Their unquestioned conventional wisdom was that this power was a malign actor, a natural geopolitical foe of the West. And so, governments of different stripes in different countries generally coalesced around a united front against this threat.

That post-war consensus has, of course, been broken spectacularly by President Donald Trump. He has suggested moral equivalence between the US and Russia; urged Russia’s readmission to the G8; and, most notoriously, appeared to cower before Putin himself on that stage in Helsinki.

All of this has led to a gradual drip of ever increasing despair among traditional Russia hawks on the right; and “I told you so” confirmation glee among newly converted Russophobes on the left.

In their different ways, they all fear the post-war framework may be gone for good.

But not so fast.

There is cause for at least a crumb of comfort, and maybe more, in the international response to the UK’s decision to name and charge Russian suspects in the case of Sergey Skripal.

Skripal is of course the former Russian intelligence officer who turned against his former masters and sought refuge from the vengeful reach in the leafy English city of Salisbury. In March, he and his daughter, Yulia, were found unconscious and in a critical condition, slumped on a park bench.

Miraculously, they survived and were discharged after many months of hospital care.

But the mystery of their poisoning with the deadly nerve agent Novichok continued.

Now, there are some of the Trump and alt-right persuasion who might have said: let the Russians do what they need to do their own traitors.

But the death of an innocent British woman in Salisbury as a result of the attack has changed that equation.

Within hours of UK prime minister announcing charges against Alexander Petrov and Ruslan Boshirov and declaring them agents of Russia’s elite international spy service, the GRU, four of Britain’s closest allies declared loudly they had London’s back.

Britain, France, Germany, Canada and the United States issued a powerful statement last week promising to work to disrupt “the hostile activities of foreign intelligence networks” and called on Russia to disclose its nerve agent program.

In a separate joint statement, the other four countries said they backed Britain’s assessment that Russian officers were behind the attack.

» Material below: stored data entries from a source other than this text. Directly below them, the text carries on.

import Mathlib
import Summits.ValiantsHypothesis.ValiantsHypothesis.Theorems.FifoMatchingNNLinearDegreeCofactorHardQueueLineage
import HarnessLib

/-!
# Crux `NNLinearDegreeCofactorHard` (stmt-ValiantsHypothesis-23918), line `internal_cofactor`: GENERATIONS of the abstract
# queue history (unit U1 of the (D*) architecture, `Lines/internal_cofactor-S2b-shed-design-p1.md`)

On the abstract queue history of `…NNMonotoneHardBoundaries` (letters `W`, ranks `rO rC`, item times `o c`; item `k` is
pushed at `o k`, popped at `c k`; at time `t` the queue is the item interval `[rC t, rO t)`), the GENERATION SUCCESSOR of a
time `t` with a non-empty queue is `gen c rO t := c (rO t − 1) + 1`, the time right after the last item alive at `t` is
popped.  Then:

* `rankC_closer`, `closer_lt_closer_iff` — item `k` is popped at a pop time, `rC (c k) = k`, and `c` is increasing;
* `lt_gen`, `rankC_gen` — `t < gen t` and `rC (gen t) = rO t`: at `gen t` everything alive at `t` has been popped and
  the front is the first item pushed at or after `t`; so the items alive at `gen t` are exactly those pushed in `[t, gen t)`
  and the FRONTS during `[t, gen t)` are exactly the items alive at `t` (`rankC_mem_of_lt_gen`);
* `genTime A j` — the generation times `T₀ = A`, `T_{j+1} = gen T_j`; `genTime_strictMono`-type facts;
* `sum_card_boundaries_le` — **arrivals split over generations**: the colour boundaries (`σ (o k) ≠ σ (o (k−1))`) strictly
  inside the alive intervals of `T₀, …, T_m` are pairwise distinct, hence their total is at most the number of boundaries in
  `(rC A, rO T_m)`;
* `exists_boundary_of_two_colours` — if two items alive at `t` have different colours, a boundary lies strictly inside the
  alive interval;
* `card_filter_le_mul_card_gens` — **pigeonhole over generations**: if at most `Z` items with property `P` are alive at each
  `T_j` (`j ≤ m`), the items with `P` in `[rC A, rO T_m)` number at most `Z · #{j ≤ m : some alive item at T_j has P}`.

Deterministic bookkeeping for (D*) (μ* = shedWord) — and usable by (D‴); nothing here proves S2b, the crux or VP ≠ VNP
(not proved). [folklore]
-/

-- Sub = Summit single-conjunct layout: the duplicated namespace component is mandated by the tree.
set_option linter.dupNamespace false

namespace Summit.ValiantsHypothesis.ValiantsHypothesis.Theorems.FifoMatching.NNLinearDegreeCofactorHard.QueueHistory

open Finset
open Summit.ValiantsHypothesis.ValiantsHypothesis.Theorems.FifoMatching.NNMonotoneHard

/-- The GENERATION SUCCESSOR of time `t`: one past the pop time of the last item alive at `t` (item `rO t − 1`). [folklore] -/
def gen (c rO : ℕ → ℕ) (t : ℕ) : ℕ := c (rO t - 1) + 1

/-- The generation times from `A`: `T₀ = A`, `T_{j+1} = gen T_j`. [folklore] -/
def genTime (c rO : ℕ → ℕ) (A : ℕ) : ℕ → ℕ
  | 0 => A
  | j + 1 => gen c rO (genTime c rO A j)

section AbstractQueue

variable {W σ : ℕ → Bool} {rO rC o c : ℕ → ℕ} {n' : ℕ}
variable (hOs : ∀ t, rO (t + 1) = rO t + (if W t = true then 1 else 0))
  (hCs : ∀ t, rC (t + 1) = rC t + (if W t = true then 0 else 1))
  (ho : ∀ k t, k < n' → (o k < t ↔ k < rO t))
  (hc : ∀ k t, k < n' → (c k < t ↔ k < rC t))

/-! ### Items and their pop times -/

include hCs hc in
/-- **Item `k` is the `k`-th pop**: `rC (c k) = k`, and the letter at `c k` is a pop. [folklore] -/
theorem rankC_closer {k : ℕ} (hk : k < n') : rC (c k) = k ∧ W (c k) = false := by
  have h1 : ¬ k < rC (c k) := fun h => lt_irrefl _ ((hc k (c k) hk).2 h)
  have h2 : k < rC (c k + 1) := (hc k (c k + 1) hk).1 (Nat.lt_succ_self _)
  rw [hCs] at h2
  cases hW : W (c k)
  · rw [hW] at h2; simp at h2; exact ⟨by omega, rfl⟩
  · rw [hW] at h2; simp at h2; omega

include hCs hc in
/-- Items are popped in order: `c i < c j ↔ i < j`. [folklore] -/
theorem closer_lt_closer_iff {i j : ℕ} (hi : i < n') (hj : j < n') : c i < c j ↔ i < j := by
  rw [hc i (c j) hi, (rankC_closer hCs hc hj).1]

include hCs hc in
/-- Right after item `k` is popped the pop rank is `k + 1`. [folklore] -/
theorem rankC_closer_succ {k : ℕ} (hk : k < n') : rC (c k + 1) = k + 1 := by
  obtain ⟨h1, h2⟩ := rankC_closer hCs hc hk
  rw [hCs, h1, h2]; simp

/-! ### The generation successor -/

include hc in
/-- **`t < gen t`** when the queue at `t` is non-empty (its last item `rO t − 1 < n'`). [folklore] -/
theorem lt_gen {t : ℕ} (hne : rC t < rO t) (hn : rO t ≤ n') : t < gen c rO t := by
  unfold gen
  have hk : rO t - 1 < n' := by omega
  have h : ¬ (c (rO t - 1) < t) := fun h => by
    have := (hc _ _ hk).1 h; omega
  omega

include hCs hc in
/-- **At `gen t` the front is the first item pushed at or after `t`**: `rC (gen t) = rO t`. [folklore] -/
theorem rankC_gen {t : ℕ} (hne : rC t < rO t) (hn : rO t ≤ n') : rC (gen c rO t) = rO t := by
  unfold gen
  have hk : rO t - 1 < n' := by omega
  rw [rankC_closer_succ hCs hc hk]
  omega

include hCs hc in
/-- **The fronts during `[t, gen t)` are the items alive at `t`**: for `t ≤ s < gen t`, `rC t ≤ rC s < rO t`. [folklore] -/
theorem rankC_mem_of_lt_gen {t s : ℕ} (hne : rC t < rO t) (hn : rO t ≤ n') (hts : t ≤ s) (hs : s < gen c rO t) :
    rC t ≤ rC s ∧ rC s < rO t := by
  refine ⟨rankC_mono hCs hts, ?_⟩
  unfold gen at hs
  have hk : rO t - 1 < n' := by omega
  have h : ¬ (rO t - 1 < rC s) := fun h => by
    have := (hc _ _ hk).2 h; omega
  omega

include hOs hCs hc in
/-- During `[t, gen t)` the queue keeps every item pushed since `t`: `rC s < rO t ≤ rO s`, in particular it is
non-empty. [folklore] -/
theorem rankC_lt_rankO_of_lt_gen {t s : ℕ} (hne : rC t < rO t) (hn : rO t ≤ n') (hts : t ≤ s) (hs : s < gen c rO t) :
    rC s < rO s :=
  lt_of_lt_of_le (rankC_mem_of_lt_gen hCs hc hne hn hts hs).2 (rankO_mono hOs hts)

/-! ### Generation times -/

/-- `genTime` unfolds. [folklore] -/
@[simp] theorem genTime_zero (A : ℕ) : genTime c rO A 0 = A := rfl

/-- `genTime` unfolds. [folklore] -/
theorem genTime_succ (A j : ℕ) : genTime c rO A (j + 1) = gen c rO (genTime c rO A j) := rfl

include hCs hc in
/-- Along the generations (queues non-empty, items existing): the pop rank at `T_{j+1}` is the push rank at `T_j`, so the
items alive at `T_{j+1}` are exactly those pushed during generation `j`. [folklore] -/
theorem rankC_genTime_succ {A m : ℕ} (hne : ∀ j ≤ m, rC (genTime c rO A j) < rO (genTime c rO A j))
    (hn : ∀ j ≤ m, rO (genTime c rO A j) ≤ n') {j : ℕ} (hj : j ≤ m) :
    rC (genTime c rO A (j + 1)) = rO (genTime c rO A j) := by
  rw [genTime_succ]; exact rankC_gen hCs hc (hne j hj) (hn j hj)

include hc in
/-- Generation times increase. [folklore] -/
theorem genTime_lt_succ {A m : ℕ} (hne : ∀ j ≤ m, rC (genTime c rO A j) < rO (genTime c rO A j))
    (hn : ∀ j ≤ m, rO (genTime c rO A j) ≤ n') {j : ℕ} (hj : j ≤ m) :
    genTime c rO A j < genTime c rO A (j + 1) := by
  rw [genTime_succ]; exact lt_gen hc (hne j hj) (hn j hj)

include hOs hc in
/-- Push ranks increase along the generations. [folklore] -/
theorem rankO_genTime_mono {A m : ℕ} (hne : ∀ j ≤ m, rC (genTime c rO A j) < rO (genTime c rO A j))
    (hn : ∀ j ≤ m, rO (genTime c rO A j) ≤ n') {i j : ℕ} (hij : i ≤ j) (hj : j ≤ m + 1) :
    rO (genTime c rO A i) ≤ rO (genTime c rO A j) := by
  induction j, hij using Nat.le_induction with
  | base => exact le_rfl
  | succ j hij ih =>
    exact (ih (Nat.le_of_succ_le hj)).trans
      (rankO_mono hOs (le_of_lt (genTime_lt_succ hc hne hn (Nat.le_of_lt_succ hj))))

/-! ### Arrivals split over generations -/

include hc in
/-- Generation times are at least the starting time. [folklore] -/
theorem le_genTime {A m : ℕ} (hne : ∀ j ≤ m, rC (genTime c rO A j) < rO (genTime c rO A j))
    (hn : ∀ j ≤ m, rO (genTime c rO A j) ≤ n') {j : ℕ} (hj : j ≤ m + 1) : A ≤ genTime c rO A j := by
  induction j with
  | zero => exact le_rfl
  | succ j ih =>
    exact (ih (Nat.le_of_succ_le hj)).trans (le_of_lt (genTime_lt_succ hc hne hn (Nat.le_of_lt_succ hj)))

include hOs hCs hc in
/-- The alive interval of generation `j ≥ 1` starts where the previous push rank ended; all alive intervals lie in
`[rC A, rO T_m)`. [folklore] -/
theorem Ico_alive_subset {A m : ℕ} (hne : ∀ j ≤ m, rC (genTime c rO A j) < rO (genTime c rO A j))
    (hn : ∀ j ≤ m, rO (genTime c rO A j) ≤ n') {j : ℕ} (hj : j ≤ m) :
    rC A ≤ rC (genTime c rO A j) ∧ rO (genTime c rO A j) ≤ rO (genTime c rO A m) :=
  ⟨rankC_mono hCs (le_genTime hc hne hn (hj.trans (Nat.le_succ m))),
    rankO_genTime_mono hOs hc hne hn hj (Nat.le_succ_of_le le_rfl)⟩

include hOs hCs hc in
/-- Alive index intervals of different generations are disjoint (as intervals: one ends before the other starts).
[folklore] -/
theorem rankO_le_rankC_of_lt {A m : ℕ} (hne : ∀ j ≤ m, rC (genTime c rO A j) < rO (genTime c rO A j))
    (hn : ∀ j ≤ m, rO (genTime c rO A j) ≤ n') {i j : ℕ} (hij : i < j) (hj : j ≤ m) :
    rO (genTime c rO A i) ≤ rC (genTime c rO A j) := by
  obtain ⟨j', rfl⟩ : ∃ j', j = j' + 1 := ⟨j - 1, by omega⟩
  rw [rankC_genTime_succ hCs hc hne hn (Nat.le_of_succ_le hj)]
  exact rankO_genTime_mono hOs hc hne hn (Nat.le_of_lt_succ hij) (by omega)

include hOs hCs hc in
/-- **The boundaries strictly inside the alive intervals of `T₀,…,T_m` are distinct and all lie in `(rC A, rO T_m)`.**
[folklore] -/
theorem sum_card_boundaries_le (bd : ℕ → Prop) [DecidablePred bd] {A m : ℕ}
    (hne : ∀ j ≤ m, rC (genTime c rO A j) < rO (genTime c rO A j)) (hn : ∀ j ≤ m, rO (genTime c rO A j) ≤ n') :
    ∑ j ∈ range (m + 1), ((Ioo (rC (genTime c rO A j)) (rO (genTime c rO A j))).filter bd).card ≤
      ((Ioo (rC A) (rO (genTime c rO A m))).filter bd).card := by
  classical
  rw [← card_biUnion]
  · refine card_le_card fun k hk => ?_
    rw [mem_biUnion] at hk
    obtain ⟨j, hj, hk⟩ := hk
    have hj' : j ≤ m := Nat.le_of_lt_succ (mem_range.1 hj)
    obtain ⟨h1, h2⟩ := Ico_alive_subset hOs hCs hc hne hn hj'
    rw [mem_filter, mem_Ioo] at hk ⊢
    exact ⟨⟨lt_of_le_of_lt h1 hk.1.1, lt_of_lt_of_le hk.1.2 h2⟩, hk.2⟩
  · intro i hi j hj hij
    have hi' : i ≤ m := Nat.le_of_lt_succ (mem_coe.1 hi |> mem_range.1)
    have hj' : j ≤ m := Nat.le_of_lt_succ (mem_coe.1 hj |> mem_range.1)
    rw [Function.onFun, disjoint_left]
    intro k hk1 hk2
    have hk1' := (mem_Ioo.1 (mem_filter.1 hk1).1)
    have hk2' := (mem_Ioo.1 (mem_filter.1 hk2).1)
    rcases Nat.lt_or_gt_of_ne hij with h | h
    · have := rankO_le_rankC_of_lt hOs hCs hc hne hn h hj'; omega
    · have := rankO_le_rankC_of_lt hOs hCs hc hne hn h hi'; omega

/-- **Two colours among the alive items give a boundary strictly inside the alive interval.** [folklore] -/
theorem exists_boundary_of_two_colours (f : ℕ → Bool) {lo hi k₁ k₂ : ℕ} (h₁ : lo ≤ k₁) (h₁' : k₁ < hi)
    (h₂ : lo ≤ k₂) (h₂' : k₂ < hi) (hne : f k₁ ≠ f k₂) :
    ∃ k, lo < k ∧ k < hi ∧ f k ≠ f (k - 1) := by
  rcases lt_trichotomy k₁ k₂ with h | h | h
  · obtain ⟨k, hk1, hk2, hk3⟩ := exists_boundary_between f h hne
    exact ⟨k, by omega, by omega, hk3⟩
  · exact absurd (h ▸ rfl) hne
  · obtain ⟨k, hk1, hk2, hk3⟩ := exists_boundary_between f h (Ne.symm hne)
    exact ⟨k, by omega, by omega, hk3⟩

/-! ### Pigeonhole over generations -/

include hCs hc in
/-- Every item of `[rC A, rO T_m)` is alive at some generation time `T_j`, `j ≤ m`. [folklore] -/
theorem exists_gen_alive {A m : ℕ} (hne : ∀ j ≤ m, rC (genTime c rO A j) < rO (genTime c rO A j))
    (hn : ∀ j ≤ m, rO (genTime c rO A j) ≤ n') {k : ℕ} (hk1 : rC A ≤ k) (hk2 : k < rO (genTime c rO A m)) :
    ∃ j, j ≤ m ∧ rC (genTime c rO A j) ≤ k ∧ k < rO (genTime c rO A j) := by
  classical
  have hex : ∃ j, k < rO (genTime c rO A j) := ⟨m, hk2⟩
  set j₀ := Nat.find hex with hj₀
  have hj₀k : k < rO (genTime c rO A j₀) := Nat.find_spec hex
  have hj₀m : j₀ ≤ m := Nat.find_min' hex hk2
  refine ⟨j₀, hj₀m, ?_, hj₀k⟩
  rcases Nat.eq_zero_or_pos j₀ with h0 | hpos
  · rw [h0]; simpa using hk1
  · obtain ⟨j', hj'⟩ : ∃ j', j₀ = j' + 1 := ⟨j₀ - 1, by omega⟩
    have hmin : ¬ k < rO (genTime c rO A j') := Nat.find_min hex (by omega)
    rw [hj', rankC_genTime_succ hCs hc hne hn (by omega)]
    omega

include hCs hc in
/-- **Pigeonhole over generations.**  If at most `Z` items with property `P` are alive at each generation time `T_j`
(`j ≤ m`), then the items with `P` among `[rC A, rO T_m)` number at most `Z` times the number of generations at which some
item with `P` is alive. [folklore] -/
theorem card_filter_le_mul_card_gens (P : ℕ → Prop) [DecidablePred P] {A m Z : ℕ}
    (hne : ∀ j ≤ m, rC (genTime c rO A j) < rO (genTime c rO A j)) (hn : ∀ j ≤ m, rO (genTime c rO A j) ≤ n')
    (hZ : ∀ j ≤ m, ((Ico (rC (genTime c rO A j)) (rO (genTime c rO A j))).filter P).card ≤ Z) :
    ((Ico (rC A) (rO (genTime c rO A m))).filter P).card ≤
      Z * ((range (m + 1)).filter fun j => ∃ k ∈ Ico (rC (genTime c rO A j)) (rO (genTime c rO A j)), P k).card := by
  classical
  set G := (range (m + 1)).filter fun j => ∃ k ∈ Ico (rC (genTime c rO A j)) (rO (genTime c rO A j)), P k with hG
  have hcover : (Ico (rC A) (rO (genTime c rO A m))).filter P ⊆
      G.biUnion fun j => (Ico (rC (genTime c rO A j)) (rO (genTime c rO A j))).filter P := by
    intro k hk
    rw [mem_filter, mem_Ico] at hk
    obtain ⟨⟨hk1, hk2⟩, hP⟩ := hk
    obtain ⟨j, hjm, hj1, hj2⟩ := exists_gen_alive hCs hc hne hn hk1 hk2
    rw [mem_biUnion]
    refine ⟨j, ?_, mem_filter.2 ⟨mem_Ico.2 ⟨hj1, hj2⟩, hP⟩⟩
    rw [hG, mem_filter]
    exact ⟨mem_range.2 (Nat.lt_succ_of_le hjm), k, mem_Ico.2 ⟨hj1, hj2⟩, hP⟩
  calc ((Ico (rC A) (rO (genTime c rO A m))).filter P).card
      ≤ (G.biUnion fun j => (Ico (rC (genTime c rO A j)) (rO (genTime c rO A j))).filter P).card := card_le_card hcover
    _ ≤ ∑ j ∈ G, ((Ico (rC (genTime c rO A j)) (rO (genTime c rO A j))).filter P).card := card_biUnion_le
    _ ≤ ∑ _j ∈ G, Z := sum_le_sum fun j hj => hZ j (Nat.le_of_lt_succ (mem_range.1 (mem_filter.1 hj).1))
    _ = Z * G.card := by rw [sum_const, smul_eq_mul, mul_comm]

end AbstractQueue

end Summit.ValiantsHypothesis.ValiantsHypothesis.Theorems.FifoMatching.NNLinearDegreeCofactorHard.QueueHistory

“We have full confidence in the British assessment that the two suspects were officers from the Russian military intelligence service, also known as the GRU, and that this operation was almost certainly approved at a senior government level,” the statement said, adding that the countries urged Russia to provide “full disclosure of its Novichok program.”

Now, this isn’t going to stop the pro-Russian alt-right and others whispering in Trump’s ear. It isn’t going to stop Trump taking orders from Putin.

But it is a chink of light in a dark sky.

It shows that the common values that bind members of the Western alliance still endure somewhere in the corridors of power across these countries. Those values still mean something. And, yes, there are still some things so outrageous that they can bind back together that which otherwise appears to be unraveling.

It may not be much. But it is something to celebrate nonetheless.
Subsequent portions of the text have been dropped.